▸ WHAT THE TASK ASKS
Would it be possible to quote, exactly and in full, the lines from the one with "texpAOfRecord F N ν τ.M E" through the end of the entries below?

━━ SUPPLIED DATA ━━

import Literature.MathematicalPhysics.QuantumFieldTheory.Balaban1983to89.Node00.TStepOfRecord
import Literature.MathematicalPhysics.QuantumFieldTheory.Balaban1983to89.Node00.RStepSlotOfRecord

/-!
# NODE 00 — DEFINER ₇b/₉ (T-side), FILE 2: THE REPRESENTED TOWER OF RECORD — `rep_0` = the one-term representation of `ρ₀`,
# `rep_{k+1} = Rstep (Tstep rep_k)`, the densities of record `ρ_k := eval rep_k` and `𝐓ρ_k := eval (Tstep rep_k)` as EXPLICIT
# functions, and the three faces `eval_zero` ∕ `isRT_T` ∕ `integral_step` of n23-a's `RGMachineCore.Tower`

Seat `pub-ymgap-node00-def-T` (DEFINER ₇b/₉, director R48, chair R437 (1)–(2): *«`RepTower` per run (admissible sequences; χ-factors
PINNED from def-R's `chi217`; `TexpA` built inductively from the (2.21) T-step …; `eval` = `Step.Repr218.Holds` by construction);
densities of record `ρ_k := eval rep_k` — explicit, pointwise meaningful; `Tstep`∕`Rstep` act ON representations»*).  [III] =
[Balaban1988Convergent], [IV] = [Balaban1989LargeFieldI].

WHAT THIS FILE IS.  The instantiation of FILE 1's slot recursion `texpAOfRecord E w R` (level 0 = `ρ₀` on every length-0 sequence,
level k+1 = `R`-step ∘ T-step (†)) at THE R-STEP OF RECORD `R := rstepSlotOfRecord F N ν τ ppSel` (def-R's FILE 8
`Node00.RStepSlotOfRecord`: [IV] (0.3) acting on the `𝐓e^A` slot, selector `ppSel` residual per A7, fibre bond sets `fibOfSeq`):
* the POST-𝐑 slot family `slotsOfRecord` (its level-k slice is `rep_k`, def-R's `repr218OfRecord`) and the PRE-𝐑 family
  `slotsTOfRecord` (`0 ↦ start`, `k+1 ↦` the T-step (†) of level k; its level-(k+1) slice is `Tstep rep_k`; it is the family def-R's
  (R3) pin `repOfRecordAE` is fed);
* the DENSITIES OF RECORD `rhoOfRecord9 p g k := eval rep_k = Σ_s χ_k(s)·slot_k(s)` and `trhoOfRecord9 p g k := eval (Tstep rep_k)`
  — explicit functions of the field (`densityOfRepr`), (2.18) holding for them BY CONSTRUCTION (`holds_…`);
* the kernel identities `rep_{k+1} = Rstep (Tstep rep_k)` (`repOfRecord9_succ`, node00-def's skeleton field `step`, `rfl`),
  `ρ_{k+1} = ` slice density of the R-stepped pre-𝐑 slot (`rfl`), (0.3) of the pre-𝐑 tower of record `= ρ_{k+1}`, `R` of record (v1.1)
  maps every density a.e.-equal to `𝐓ρ_k` to `ρ_{k+1}` (def-R's identities at this slot family);
* THE THREE FACES of the represented tower (n23-a `RGMachineCore.Tower.rho_zero ∕ isRT_Trho ∕ integral_succ`, node00-def's
  `RepMachine.eval_zero ∕ isRT_T ∕ integral_step`): `rhoOfRecord9_zero` (PROVED, FILE 1 `χ_0 ≡ 1`), `isRT_trhoOfRecord9` (PROVED from
  the DISPLAYED step provisos `TStepProvisos` = unity law of the step weights + measurability + integrability, `k < K`; FILE 1
  `isRT_tstepOfRecord`), `integral_rhoOfRecord9_succ` (def-R's (0.4) under the displayed `RepData.Provisos` of [IV] p. 176);
  `intPiece_zero` discharges the level-0 integrability proviso (`ρ₀` = `e^{−E}`·Wilson–Boltzmann weight).
  INSTANCE CONVENTION (TS-8, dag-n11-a): the three def-R-facing statements (`rop_towerRepOfRecord_slotsT`,
  `ROp03AEOfRecord_eq_rhoOfRecord9_succ`, `integral_rhoOfRecord9_succ`) are INSTANCE-GENERIC in `DecidableEq (PBond (F.P p.K) (k+1))`
  (an explicit binder; the proviso ∕ `rop` is read with the consumer's instance — def-R's cone synthesises the classical one, the
  `Record5` cone the global `instDecidableEqPBond`); the proofs bridge to def-R's classical-instance statements by `Subsingleton.elim` on
  the instance (`convert`).

* §4 — HOW A HAND PINS THE RESIDUAL `w` (dag-n22-b ■: the design-independent remainder): step weights RESUMMED along an index map
  from a labelled decomposition of unity (`resumWeights σ ω`, `stepWeightsOfResum`; labels = print's tuples `(P,Q,R,S)_{k+1}`, index
  map = (3.5)∕(3.20)), with `isStepUnity_resumWeights` (`Finset.sum_fiberwise_of_maps_to`), `abs_resumWeights_le_one`,
  `measurable_resumWeights` discharging the provisos `unity` ∕ `absW_le` ∕ `measW` from label-level facts; `not_isStepUnity_zero`
  records that the unity law EXCLUDES the zero weights (the step's non-degeneracy clause; no junk inhabitant).

HONEST SCOPE.  Definitions of record + kernel bookkeeping; the two analytic faces are PROVED from DISPLAYED hypotheses, never assumed as
fields; residual data: `E` (the constant of `ρ₀` per run), the step weights `w` (law displayed), the selector `ppSel` (A7).  Nothing of
Bałaban's estimates asserted; Theorems 1–2 [III] ∕ the shape laws (2.19)–(2.44) ∕ (1.1)–(1.2) [IV] NOT asserted; counts unmoved by this
file; nothing continuum ∕ ℝ⁴ ∕ OS ∕ mass-gap ∕ Clay.  No `sorry`, no `axiom`, no `opaque`, no `instance`, no `notation`.
-/

noncomputable section

open MeasureTheory
open scoped BigOperators

namespace Literature.MathematicalPhysics.QuantumFieldTheory.Balaban1983to89.Node00

open T4Continuum B14.Eq218Concrete

variable (F : T4Family) (N : ℕ) [NeZero N]

section Tower

variable (ν : Stage7Numerics) (τ : TowerNumerics)

/-! ## §1 The slot families, the representations `rep_k` ∕ `Tstep rep_k`, the densities of record -/

/-- **THE POST-𝐑 SLOT FAMILY OF RECORD**: FILE 1's recursion at the R-step of record — level 0 = `ρ₀` on every length-0 sequence,
level k+1 = `rstepSlotOfRecord` of the T-step (†) of level k. [cite: Balaban1988Convergent, (2.18) p.257, (3.24) p.270; Balaban1989LargeFieldI, (0.3) p.176] -/
def slotsOfRecord (E : B12.RunParams → ℝ) (w : StepWeightsOfRecord F N ν τ.M) (ppSel : PpSelOfRecord F ν τ.M) :
    TexpAOfRecord F N ν τ.M :=
  texpAOfRecord F N ν τ.M E w (rstepSlotOfRecord F N ν τ ppSel)

/-- **THE PRE-𝐑 SLOT FAMILY OF RECORD**: level 0 = the start (`ρ₀`), level k+1 = the T-step (†) of the post-𝐑 level k (the slots of
`𝐓ρ_k`; the family def-R's (R3) pin `repOfRecordAE` is fed). [cite: Balaban1988Convergent, (3.24)–(3.25) p.270; Balaban1989LargeFieldI, (0.2) p.176] -/
def slotsTOfRecord (E : B12.RunParams → ℝ) (w : StepWeightsOfRecord F N ν τ.M) (ppSel : PpSelOfRecord F ν τ.M) :
    TexpAOfRecord F N ν τ.M
  | p, g, 0 => slotsOfRecord F N ν τ E w ppSel p g 0
  | p, g, k + 1 => texpATOfRecord F N ν τ.M E w (rstepSlotOfRecord F N ν τ ppSel) p g k
/-- **Milne I Thm. 4.10 (c), `r = 3`: `poitouTate_three_realPlaces_injective K` HOLDS for every number field `K`**
(`poitouTate_three_realPlaces_injective_of_H3` with (hH3) discharged). [cite: MilneADT2006, Ch. I, Thm. 4.10 (c)] -/
theorem _root_.Literature.NumberTheory.GaloisCohomology.poitouTate_three_realPlaces_injective_holds :
    ∀ (K : Type) [Field K] [NumberField K], poitouTate_three_realPlaces_injective K :=
  fun K _ _ => poitouTate_three_realPlaces_injective_of_H3 K fun F _ _ => units_three_two_torsion_eq_zero F

end Consequences

end Literature.NumberTheory.GaloisCohomology.PoitouTateFinite.SignedEC.ShaThreeBrauer

end Part8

━━━

▸ RESPONSE TO THE EXERCISE
  texpAOfRecord F N ν τ.M E w (rstepSlotOfRecord F N ν τ ppSel)

/-- **THE PRE-𝐑 SLOT FAMILY OF RECORD**: level 0 = the start (`ρ₀`), level k+1 = the T-step (†) of the post-𝐑 level k (the slots of
`𝐓ρ_k`; the family def-R's (R3) pin `repOfRecordAE` is fed). [cite: Balaban1988Convergent, (3.24)–(3.25) p.270; Balaban1989LargeFieldI, (0.2) p.176] -/
def slotsTOfRecord (E : B12.RunParams → ℝ) (w : StepWeightsOfRecord F N ν τ.M) (ppSel : PpSelOfRecord F ν τ.M) :
    TexpAOfRecord F N ν τ.M
  | p, g, 0 => slotsOfRecord F N ν τ E w ppSel p g 0
  | p, g, k + 1 => texpATOfRecord F N ν τ.M E w (rstepSlotOfRecord F N ν τ ppSel) p g k
/-- **Milne I Thm. 4.10 (c), `r = 3`: `poitouTate_three_realPlaces_injective K` HOLDS for every number field `K`**
(`poitouTate_three_realPlaces_injective_of_H3` with (hH3) discharged). [cite: MilneADT2006, Ch. I, Thm. 4.10 (c)] -/
theorem _root_.Literature.NumberTheory.GaloisCohomology.poitouTate_three_realPlaces_injective_holds :
    ∀ (K : Type) [Field K] [NumberField K], poitouTate_three_realPlaces_injective K :=
  fun K _ _ => poitouTate_three_realPlaces_injective_of_H3 K fun F _ _ => units_three_two_torsion_eq_zero F

end Consequences

end Literature.NumberTheory.GaloisCohomology.PoitouTateFinite.SignedEC.ShaThreeBrauer

end Part8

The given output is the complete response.